Ce site créé en 2006, dont on ignore l'identité des créateurs (on connaît cependant son porte parole, Julian Assange), qui a pour mission de recevoir, provenant du monde entier, les fuites de documents officiels, protégés par le secret défense, et de les mettre à la disposition des journaux. Cela garantit l'anonymat des "leakers".
Le site était initialement hébergé par la société suédoise PRQ (créée par deux des fondateurs du site The Pirate Bay) et se trouve repris par plus de 1500 sites miroirs (dont celui du journal Libération) le rendant ainsi impossible à fermer.
Wikileaks a fait parler de lui le mois dernier, pour avoir mis à la disposition
de la presse 250.000 câbles diplomatiques américains, révélant les dessous de la diplomatie des États-Unis, ce qui a fait grincer bien des dents.
Loin de moi l'idée d'évoquer les questions politiques et journalistiques que soulèvent cette affaire. J'ai plutôt envie d'évoquer avec vous les passionnantes questions juridiques de l'accès par le public aux documents administratifs couvert par le secret défense.

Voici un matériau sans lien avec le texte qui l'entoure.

/-- `δ_{id}^{1∕2}(diag_id (r m′)) = δ_{lbl}^{1∕2}(diag_{lbl} m′)`. [cite: BernsteinZelevinsky1977, 1.7] -/
theorem rootDeltaChar_relabel (m' : (Π b : Bool, GL {i : Fin 2 // lastBlockLabel 2 i = b} F)) :
    rootDeltaChar (standardParabolicGL F (id : Fin 2 → Fin 2)) (leviEmbeddingP F (id : Fin 2 → Fin 2) (((leviProjection F (id : Fin 2 → Fin 2)).comp ((MulEquiv.subgroupCongr (K2E3GL2BorelRelabelEquiv.standardParabolicGL_id_eq_lastBlockLabel_two (F := F)).symm).toMonoidHom.comp (leviEmbeddingP F (lastBlockLabel 2)))) m')) = rootDeltaChar (standardParabolicGL F (lastBlockLabel 2)) (leviEmbeddingP F (lastBlockLabel 2) m') := by
  rw [leviEmbeddingP_relabel]
  exact rootDeltaChar_id_eq_lastBlockLabel_two _ _ _

end Relabel

/-! ## §4 `mult V (tch ![x,y]) = mult₂ V (maxParabolicLeviChar F 2 x y)` -/

section Main

variable {F : Type*} [Field F] [ValuativeRel F] [TopologicalSpace F] [IsNonarchimedeanLocalField F]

- La première loi à ouvrir le bal est celle du 6 janvier 1978 (modifiée par la loi du 6 août 2004) qui organise au profit des administrés "fichés" l'accès aux informations nominatives recueillies sur eux et faisant l'objet de traitements publics automatisés.
- Puis nous trouvons la du 3 janvier 1979 qui libéralise l'accès aux documents administratifs versés aux archives
- et la loi du 11 juillet 1979 qui oblige de faire connaître au destinataire d'une décision administrative les motifs qui la justifient.

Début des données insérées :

import Literature.Probability.RandomPlanarGeometry.ArgMonotone
import Literature.Probability.RandomPlanarGeometry.CurveMonotoneReparam
import HarnessLib

/-!
# A counterclockwise polyline hugging a circle is close to the arc in the path metric `ρ`

The reparametrisation bound behind `USTPeano.IsApproximation` for the disc approximations
([LSW04] §4.3, `ρ(α^R, Rα_D) ≤ C`): for a polyline `c = pathCurve L` as in
`ArgMonotone.lean` (vertices in the closed upper half-plane, edges seen counterclockwise from `0`,
no negative-real vertex before the last) whose points have norm within `δ` of `ρ > 0`, and the
arc `t ↦ ρ e^{iπ(θ₀ + (θ₁ - θ₀) t)}` between the directions `πθ₀ = arg (c 0)` and
`πθ₁ = arg (c 1)`, the reparametrisation distance is at most `δ`: the polyline is at sup-distance
`≤ δ` from its radial projection `t ↦ ρ e^{i arg (c t)}` (`radialCurve`), and the radial
projection is a monotone reparametrisation of the arc (`Curve.reparamDist_eq_zero_of_monotone'`,
the perturbation lemma of `CurveMonotoneReparam.lean`, with the monotone continuous time change
`arg ∘ c / π`).

* `circleArcCurve ρ θ₀ θ₁` (named so as not to collide with `MarkedDomain.arcCurve`),
  `radialCurve`, `dist_radialCurve_le`, `reparamDist_radialCurve_circleArcCurve`,
  `reparamDist_pathCurve_circleArcCurve_le`;
* `dist_circleArcCurve_circleArcCurve_le` — two arcs with nearby angle ranges are sup-close
  (`Complex.norm_exp_mul_I_sub_exp_mul_I_le` of `Analysis/Complex/BoundaryUniqueness.lean`), for
  the renormalisation at the endpoints.
-/

noncomputable section

open Set Function Complex Real
open scoped unitInterval

namespace Literature.Probability.RandomPlanarGeometry

open USTPeano (pathCurve pathCurve_apply)
open Curve

/-! ### Arcs of a circle as curves -/

/-- The arc `t ↦ ρ e^{iπ(θ₀ + (θ₁ - θ₀) t)}` of the circle of radius `ρ`. [folklore] -/
def circleArcCurve (ρ θ₀ θ₁ : ℝ) : Curve ℂ :=
  ⟨⟨fun t : I ↦ (ρ : ℂ) * exp ((Real.pi * (θ₀ + (θ₁ - θ₀) * (t : ℝ)) : ℝ) * Complex.I), by fun_prop⟩⟩

/-- Value of `circleArcCurve`. [folklore] -/
theorem circleArcCurve_apply (ρ θ₀ θ₁ : ℝ) (t : I) :
    circleArcCurve ρ θ₀ θ₁ t = (ρ : ℂ) * exp ((Real.pi * (θ₀ + (θ₁ - θ₀) * (t : ℝ)) : ℝ) * Complex.I) := rfl

/-- **Two arcs of the same circle with nearby angle schedules are sup-close**:
`dist ≤ ρ π (|θ₀ - θ₀'| + |θ₁ - θ₁'|)`. [folklore] -/
theorem dist_circleArcCurve_circleArcCurve_le {ρ : ℝ} (hρ : 0 ≤ ρ) (θ₀ θ₁ θ₀' θ₁' : ℝ) :
    dist (circleArcCurve ρ θ₀ θ₁).toContinuousMap (circleArcCurve ρ θ₀' θ₁').toContinuousMap ≤
      ρ * Real.pi * (|θ₀ - θ₀'| + |θ₁ - θ₁'|) := by
  refine (ContinuousMap.dist_le (by positivity)).2 fun t ↦ ?_
  change dist (circleArcCurve ρ θ₀ θ₁ t) (circleArcCurve ρ θ₀' θ₁' t) ≤ _
  rw [circleArcCurve_apply, circleArcCurve_apply, dist_eq_norm, ← mul_sub, norm_mul, Complex.norm_real,
    Real.norm_eq_abs, abs_of_nonneg hρ, mul_assoc]
  refine mul_le_mul_of_nonneg_left ?_ hρ
  refine (Complex.norm_exp_mul_I_sub_exp_mul_I_le _ _).trans ?_
  rw [← mul_sub, abs_mul, abs_of_pos Real.pi_pos]
  refine mul_le_mul_of_nonneg_left ?_ Real.pi_pos.le
  have ht0 := t.2.1
  have ht1 := t.2.2
  calc |θ₀ + (θ₁ - θ₀) * t - (θ₀' + (θ₁' - θ₀') * t)|
      = |(1 - t) * (θ₀ - θ₀') + t * (θ₁ - θ₁')| := by ring_nf
    _ ≤ |(1 - t) * (θ₀ - θ₀')| + |t * (θ₁ - θ₁')| := abs_add_le _ _
    _ = (1 - t) * |θ₀ - θ₀'| + t * |θ₁ - θ₁'| := by
        rw [abs_mul, abs_mul, abs_of_nonneg (by linarith), abs_of_nonneg ht0]
    _ ≤ |θ₀ - θ₀'| + |θ₁ - θ₁'| := by
        nlinarith [abs_nonneg (θ₀ - θ₀'), abs_nonneg (θ₁ - θ₁')]

/-! ### The radial projection of a counterclockwise polyline -/

section Radial

variable {L : List ℂ} (hL : 2 ≤ L.length) (him : ∀ p ∈ L, 0 ≤ p.im)
  (hc : L.IsChain fun p q ↦ 0 < cross p q) (hslit : L.IsChain fun p _ ↦ 0 < p.im ∨ 0 < p.re)

/-- The angle schedule `arg (pathCurve L ·) / π`, extended to `ℝ` by projection onto `[0, 1]`.
[folklore] -/
def angleFun (L : List ℂ) (x : ℝ) : ℝ := arg (pathCurve L (projIcc 0 1 zero_le_one x)) / Real.pi

include hL him hc in
/-- The angle schedule is monotone. [folklore] -/
theorem monotone_angleFun : Monotone (angleFun L) := fun _ _ h ↦
  div_le_div_of_nonneg_right (monotone_arg_pathCurve hL him hc (monotone_projIcc _ h)) Real.pi_pos.le

include hL him hc hslit in
/-- The angle schedule is continuous. [folklore] -/
theorem continuous_angleFun : Continuous (angleFun L) :=
  ((continuous_arg_pathCurve hL him hc hslit).comp continuous_projIcc).div_const _

/-- On `[0, 1]` the angle schedule is `arg (pathCurve L t) / π`. [folklore] -/
theorem angleFun_coe (L : List ℂ) (t : I) : angleFun L t = arg (pathCurve L t) / Real.pi := by
  simp [angleFun, projIcc_val]

/-- **The radial projection** `t ↦ ρ e^{i arg (c t)}` of the polyline onto the circle of radius `ρ`,
as a curve: it is the arc `circleArcCurve ρ (angleFun L 0) (angleFun L 1)` run with the time change
`angleFun L`. [folklore] -/
def radialCurve (L : List ℂ) (ρ : ℝ) (hcont : Continuous (angleFun L)) : Curve ℂ :=
  ⟨⟨fun t : I ↦ (ρ : ℂ) * exp ((Real.pi * angleFun L t : ℝ) * Complex.I), by
    have : Continuous fun t : I ↦ angleFun L t := hcont.comp continuous_subtype_val
    fun_prop⟩⟩

/-- Value of the radial projection: `ρ · c t / ‖c t‖`. [folklore] -/
theorem radialCurve_apply (L : List ℂ) (ρ : ℝ) (hcont : Continuous (angleFun L)) (t : I)
    (h0 : pathCurve L t ≠ 0) :
    radialCurve L ρ hcont t = ((ρ / ‖pathCurve L t‖ : ℝ) : ℂ) * pathCurve L t := by
  change (ρ : ℂ) * exp ((Real.pi * angleFun L t : ℝ) * Complex.I) = _
  rw [angleFun_coe, mul_div_cancel₀ _ Real.pi_pos.ne']
  have key := Complex.norm_mul_exp_arg_mul_I (pathCurve L t)
  have hn : (‖pathCurve L t‖ : ℂ) ≠ 0 := by exact_mod_cast (norm_pos_iff.2 h0).ne'
  have : exp ((arg (pathCurve L t) : ℂ) * Complex.I) = pathCurve L t / ‖pathCurve L t‖ := by
    rw [eq_div_iff hn, mul_comm, key]
  rw [this]
  push_cast
  field_simp

include hL hc in
/-- **The polyline is sup-close to its radial projection**: if all its points have norm in
`[ρ - δ, ρ + δ]` then `dist ≤ δ`. [folklore] -/
theorem dist_radialCurve_le {ρ δ : ℝ} (hδ : 0 ≤ δ) (hcont : Continuous (angleFun L))
    (hnorm : ∀ t : I, ρ - δ ≤ ‖pathCurve L t‖ ∧ ‖pathCurve L t‖ ≤ ρ + δ) :
    dist (pathCurve L).toContinuousMap (radialCurve L ρ hcont).toContinuousMap ≤ δ := by
  refine (ContinuousMap.dist_le hδ).2 fun t ↦ ?_
  change dist (pathCurve L t) (radialCurve L ρ hcont t) ≤ δ
  have h0 := pathCurve_ne_zero hL hc t
  have hn := norm_pos_iff.2 h0
  rw [radialCurve_apply L ρ hcont t h0, dist_eq_norm]
  have : pathCurve L t - ((ρ / ‖pathCurve L t‖ : ℝ) : ℂ) * pathCurve L t =
      ((1 - ρ / ‖pathCurve L t‖ : ℝ) : ℂ) * pathCurve L t := by push_cast; ring
  rw [this, norm_mul, Complex.norm_real, Real.norm_eq_abs]
  have : |1 - ρ / ‖pathCurve L t‖| * ‖pathCurve L t‖ = |‖pathCurve L t‖ - ρ| := by
    rw [← abs_of_pos hn, ← abs_mul, abs_of_pos hn]
    congr 1
    field_simp
  rw [this, abs_le]
  obtain ⟨h1, h2⟩ := hnorm t
  constructor <;> linarith

include hL him hc hslit in
/-- **The radial projection is a monotone reparametrisation of the arc** between its end
directions: reparametrisation distance `0` (the tree's perturbation lemma
`Curve.reparamDist_eq_zero_of_monotone'`). [folklore] -/
theorem reparamDist_radialCurve_circleArcCurve (ρ : ℝ) (hcont : Continuous (angleFun L)) :
    reparamDist (radialCurve L ρ hcont) (circleArcCurve ρ (angleFun L 0) (angleFun L 1)) = 0 := by
  set θ₀ := angleFun L 0
  set θ₁ := angleFun L 1
  have hmono := monotone_angleFun hL him hc
  have h01 : θ₀ ≤ θ₁ := hmono zero_le_one
  -- the common arc `V x = ρ e^{iπ(θ₀ + x)}` on `[0, θ₁ - θ₀]`
  set V : ℝ → ℂ := fun x ↦ (ρ : ℂ) * exp ((Real.pi * (θ₀ + x) : ℝ) * Complex.I)
  have hV : ContinuousOn V (Icc 0 (θ₁ - θ₀)) := by
    apply Continuous.continuousOn; simp only [V]; fun_prop
  -- the two time changes
  set h₁ : ℝ → ℝ := fun x ↦ angleFun L x - θ₀
  set h₂ : ℝ → ℝ := fun x ↦ (θ₁ - θ₀) * (projIcc 0 1 zero_le_one x : ℝ)
  refine Curve.reparamDist_eq_zero_of_monotone' (sub_nonneg.2 h01) hV (h₁ := h₁) (h₂ := h₂)
    ((continuous_angleFun hL him hc hslit).sub continuous_const)
    (continuous_const.mul (continuous_subtype_val.comp continuous_projIcc))
    (fun a b hab ↦ sub_le_sub_right (hmono hab) _)
    (fun a b hab ↦ mul_le_mul_of_nonneg_left (Subtype.coe_le_coe.2 (monotone_projIcc _ hab))
      (sub_nonneg.2 h01))
    (by simp [h₁, θ₀]) (by simp [h₂, projIcc]) (by simp [h₁, θ₁]) (by simp [h₂, projIcc]) ?_ ?_
  · intro t
    change (ρ : ℂ) * exp ((Real.pi * angleFun L t : ℝ) * Complex.I) = V (h₁ t)
    simp only [V, h₁]
    ring_nf
  · intro t
    rw [circleArcCurve_apply]
    simp only [V, h₂, projIcc_val]

include hL him hc hslit in
/-- **A counterclockwise polyline hugging a circle is `ρ`-close to the arc between its end
directions**: with all points of norm in `[ρ - δ, ρ + δ]`,
`reparamDist (pathCurve L) (circleArcCurve ρ θ₀ θ₁) ≤ δ` where `πθ₀ = arg (c 0)`, `πθ₁ = arg (c 1)`.
[folklore] -/
theorem reparamDist_pathCurve_circleArcCurve_le {ρ δ : ℝ} (hδ : 0 ≤ δ)
    (hnorm : ∀ t : I, ρ - δ ≤ ‖pathCurve L t‖ ∧ ‖pathCurve L t‖ ≤ ρ + δ) :
    reparamDist (pathCurve L) (circleArcCurve ρ (angleFun L 0) (angleFun L 1)) ≤ δ := by
  have hcont := continuous_angleFun hL him hc hslit
  calc reparamDist (pathCurve L) (circleArcCurve ρ (angleFun L 0) (angleFun L 1))
      ≤ reparamDist (pathCurve L) (radialCurve L ρ hcont) +
          reparamDist (radialCurve L ρ hcont) (circleArcCurve ρ (angleFun L 0) (angleFun L 1)) :=
        reparamDist_triangle _ _ _
    _ ≤ δ + 0 := by
        gcongr
        · exact (reparamDist_le_dist _ _).trans (dist_radialCurve_le hL hc hδ hcont hnorm)
        · exact (reparamDist_radialCurve_circleArcCurve hL him hc hslit ρ hcont).le
    _ = δ := add_zero _

end Radial

end Literature.Probability.RandomPlanarGeometry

Mais vous ne serez pas étonnés d'apprendre que les documents administratifs, dont la consultation ou la communication porterait atteinte au bon fonctionnement des pouvoirs publics (délibérations du Gouvernement, procédures juridictionnelles, recherche des infractions) ou à un intérêt général (secret de la Défense nationale, de la politique extérieure, sûreté de l'État, sécurité publique, sécurité des personnes...) sont inaccessibles.
Traiter chacun de ces thèmes prendrait trop de place ; et puis, moi, j'ai envie là de jouer à James Bond, alors, je vais me concentrer sur le secret défense.
C'est l'article 413-9 du Code pénal qui dispose que :"Présentent un caractère de secret de la défense nationale au sens de la présente section les procédés, objets, documents, informations, réseaux informatiques, données informatisées ou fichiers intéressant la défense nationale qui ont fait l'objet de mesures de classification destinées à restreindre leur diffusion ou leur accès.
Peuvent faire l'objet de telles mesures les procédés, objets, documents, informations, réseaux informatiques, données informatisées ou fichiers dont la divulgation ou auxquels l'accès est de nature à nuire à la défense nationale ou pourrait conduire à la découverte d'un secret de la défense nationale.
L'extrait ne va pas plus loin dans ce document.